- _WORK REQUIRED_
Among the entries below, count each line holding the word "points". Write only the number.

- _INFORMATION PROVIDED_
%%
/-- **THE SUPERSOLUTION LEMMA, C² form** (K1Q1 §16.2): (S2) + (S1) + the line-wise regularity and the second-derivative
bound (LC) on the closed ball give `RatioBound θ` (so `laminateSupConst ≤ θ`).  This is the statement the R18 legs
instantiate: (S1) ← `TRS-S1` certificate + Lemmas A–E, (LC) ← LC-core/shell certificates + the far-field lemma, (S2) by
evaluation.  Search for candidate a priori estimates; no regularity claim. [ours; elementary] -/
theorem ratioBound_of_deriv2_nonpos {θ : ℝ} (U : Vec3 → Mat3 → ℝ) (hroot : U 0 0 ≤ 0)
    (hleaf : (∀ (x : Vec3) (Y : Mat3), Y.IsSymm → Y.trace = 0 → x ⬝ᵥ x ≤ 1 → payoff θ x Y ≤ U x Y))
    (hcont : ∀ (x : Vec3) (Y : Mat3) (c n : Vec3), Y.IsSymm → Y.trace = 0 → c ⬝ᵥ n = 0 → x ⬝ᵥ x ≤ 1 →
      ContinuousOn (lineFun U x Y c n) (ballInterval x (dirW c n)))
    (hd1 : ∀ (x : Vec3) (Y : Mat3) (c n : Vec3), Y.IsSymm → Y.trace = 0 → c ⬝ᵥ n = 0 → x ⬝ᵥ x ≤ 1 →
      DifferentiableOn ℝ (lineFun U x Y c n) (interior (ballInterval x (dirW c n))))
    (hd2 : ∀ (x : Vec3) (Y : Mat3) (c n : Vec3), Y.IsSymm → Y.trace = 0 → c ⬝ᵥ n = 0 → x ⬝ᵥ x ≤ 1 →
      DifferentiableOn ℝ (deriv (lineFun U x Y c n)) (interior (ballInterval x (dirW c n))))
    (hLC : ∀ (x : Vec3) (Y : Mat3) (c n : Vec3), Y.IsSymm → Y.trace = 0 → c ⬝ᵥ n = 0 → x ⬝ᵥ x ≤ 1 →
      ∀ τ ∈ interior (ballInterval x (dirW c n)), deriv^[2] (lineFun U x Y c n) τ ≤ 0) :
    RatioBound θ :=
  ratioBound_of_lineConcave U hroot hleaf (lineConcave_of_deriv2_nonpos hcont hd1 hd2 hLC)

/-! ## Part D — (LC) at points of the OPEN ball in UNIT admissible directions (the shape the engines certify) -/

section unitDirections

/-- `|v|² = v₀² + v₁² + v₂²` on `Fin 3 → ℝ`. [ours; bookkeeping] -/
theorem vec3_dot_self (v : Vec3) : v ⬝ᵥ v = v 0 ^ 2 + v 1 ^ 2 + v 2 ^ 2 := by
  simp [dotProduct, Fin.sum_univ_three]; ring

/-- `0 ≤ |v|²`. [ours; bookkeeping] -/
theorem vec3_dot_self_nonneg (v : Vec3) : 0 ≤ v ⬝ᵥ v := by
  rw [vec3_dot_self]; positivity

/-- `|v|² = 0 → v = 0`. [ours; bookkeeping] -/
theorem vec3_eq_zero_of_dot_self_eq_zero {v : Vec3} (h : v ⬝ᵥ v = 0) : v = 0 := by
  rw [vec3_dot_self] at h
  have h0 : v 0 = 0 := by nlinarith [sq_nonneg (v 0), sq_nonneg (v 1), sq_nonneg (v 2)]
  have h1 : v 1 = 0 := by nlinarith [sq_nonneg (v 0), sq_nonneg (v 1), sq_nonneg (v 2)]
  have h2 : v 2 = 0 := by nlinarith [sq_nonneg (v 0), sq_nonneg (v 1), sq_nonneg (v 2)]
  funext i; fin_cases i <;> simp [h0, h1, h2]

/-- `dirW` is linear in `c`. [ours; bookkeeping] -/
theorem dirW_smul_left (a : ℝ) (c n : Vec3) : dirW (a • c) n = a • dirW c n := by
  ext i; fin_cases i <;> simp [dirW, smul_eq_mul] <;> ring

/-- `dirW` is linear in `n`. [ours; bookkeeping] -/
theorem dirW_smul_right (b : ℝ) (c n : Vec3) : dirW c (b • n) = b • dirW c n := by
  ext i; fin_cases i <;> simp [dirW, smul_eq_mul] <;> ring

/-- `dirK` is linear in `c`. [ours; bookkeeping] -/
theorem dirK_smul_left (a : ℝ) (c n : Vec3) : dirK (a • c) n = a • dirK c n := by
  ext i j; fin_cases i <;> fin_cases j <;> simp [dirK, smul_eq_mul] <;> ring

/-- `dirK` is linear in `n`. [ours; bookkeeping] -/
theorem dirK_smul_right (b : ℝ) (c n : Vec3) : dirK c (b • n) = b • dirK c n := by
  ext i j; fin_cases i <;> fin_cases j <;> simp [dirK, smul_eq_mul] <;> ring

/-- `dirW 0 n = 0`. [ours; bookkeeping] -/
theorem dirW_zero_left (n : Vec3) : dirW 0 n = 0 := by
  ext i; fin_cases i <;> simp [dirW]

/-- `dirW c 0 = 0`. [ours; bookkeeping] -/
theorem dirW_zero_right (c : Vec3) : dirW c 0 = 0 := by
  ext i; fin_cases i <;> simp [dirW]

/-- `dirK 0 n = 0`. [ours; bookkeeping] -/
theorem dirK_zero_left (n : Vec3) : dirK 0 n = 0 := by
  ext i j; fin_cases i <;> fin_cases j <;> simp [dirK]

/-- `dirK c 0 = 0`. [ours; bookkeeping] -/
theorem dirK_zero_right (c : Vec3) : dirK c 0 = 0 := by
  ext i j; fin_cases i <;> fin_cases j <;> simp [dirK]

/-- `tr sym(c ⊗ n) = c·n`. [ours; bookkeeping] -/
theorem dirK_trace (c n : Vec3) : (dirK c n).trace = c ⬝ᵥ n := by
  simp [dirK, Matrix.trace, Fin.sum_univ_three, dotProduct]

/-- `sym(c ⊗ n)` is symmetric. [ours; bookkeeping] -/
theorem dirK_isSymm (c n : Vec3) : (dirK c n).IsSymm := by
  refine Matrix.IsSymm.ext ?_
  intro i j; fin_cases i <;> fin_cases j <;> simp [dirK, mul_comm]

/-- Lagrange's identity `|n × c|² = |c|²|n|² − (c·n)²`. [ours; elementary] -/
theorem dirW_dot_self (c n : Vec3) : dirW c n ⬝ᵥ dirW c n = (c ⬝ᵥ c) * (n ⬝ᵥ n) - (c ⬝ᵥ n) ^ 2 := by
  simp [dirW, dotProduct, Fin.sum_univ_three]; ring

/-- Re-basing a line at one of its points is a translation of the parameter. [ours; bookkeeping] -/
theorem lineFun_shift (U : Vec3 → Mat3 → ℝ) (x : Vec3) (Y : Mat3) (c n : Vec3) (τ : ℝ) :
    lineFun U (x + τ • dirW c n) (Y + τ • dirK c n) c n = fun s => lineFun U x Y c n (s + τ) := by
  funext s
  simp only [lineFun, add_smul]
  congr 1 <;> abel

/-- Scaling the generators `(c, n) ↦ (a c, b n)` rescales the parameter by `a b`. [ours; bookkeeping] -/
theorem lineFun_scale (U : Vec3 → Mat3 → ℝ) (x : Vec3) (Y : Mat3) (c n : Vec3) (a b : ℝ) :
    lineFun U x Y (a • c) (b • n) = fun s => lineFun U x Y c n (a * b * s) := by
  funext s
  simp only [lineFun, dirW_smul_left, dirW_smul_right, dirK_smul_left, dirK_smul_right, smul_smul]
  congr 1 <;> congr 1 <;> congr 1 <;> ring

/-- Second derivative under a linear change of parameter (no differentiability needed: Mathlib's `deriv` junk values are
compatible). [ours; elementary] -/
theorem iterate_deriv_two_comp_mul (g : ℝ → ℝ) (κ τ : ℝ) :
    deriv^[2] (fun s => g (κ * s)) τ = κ ^ 2 * deriv^[2] g (κ * τ) := by
  have h1 : deriv (fun s => g (κ * s)) = fun s => κ * deriv g (κ * s) := by
    funext s; exact deriv_comp_mul_left κ g s
  show deriv (deriv (fun s => g (κ * s))) τ = κ ^ 2 * deriv (deriv g) (κ * τ)
  rw [h1, deriv_const_mul_field, deriv_comp_mul_left κ (deriv g) τ, smul_eq_mul]
  ring

/-- A parameter in the INTERIOR of the ball interval of a non-degenerate line is a point of the OPEN ball. [ours; elementary] -/
theorem dot_self_lt_one_of_mem_interior {x w : Vec3} (hw : 0 < w ⬝ᵥ w) {τ : ℝ}
    (hτ : τ ∈ interior (ballInterval x w)) : (x + τ • w) ⬝ᵥ (x + τ • w) < 1 := by
  have hq : ∀ s : ℝ, (x + s • w) ⬝ᵥ (x + s • w) = x ⬝ᵥ x + 2 * (x ⬝ᵥ w) * s + (w ⬝ᵥ w) * s ^ 2 := by
    intro s
    simp [dotProduct, Fin.sum_univ_three, smul_eq_mul]
    ring
  rw [mem_interior_iff_mem_nhds, Metric.mem_nhds_iff] at hτ
  obtain ⟨ε, hε, hball⟩ := hτ
  have hp : τ + ε / 2 ∈ ballInterval x w := hball (by
    rw [Metric.mem_ball, Real.dist_eq]; rw [show τ + ε / 2 - τ = ε / 2 by ring, abs_of_pos (by linarith)]; linarith)
  have hm : τ - ε / 2 ∈ ballInterval x w := hball (by
    rw [Metric.mem_ball, Real.dist_eq]; rw [show τ - ε / 2 - τ = -(ε / 2) by ring, abs_neg, abs_of_pos (by linarith)];
    linarith)
  simp only [ballInterval, Set.mem_setOf_eq, hq] at hp hm
  rw [hq]
  nlinarith [mul_pos hw (pow_pos hε 2)]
%%
- _EXERCISE RESPONSE_
2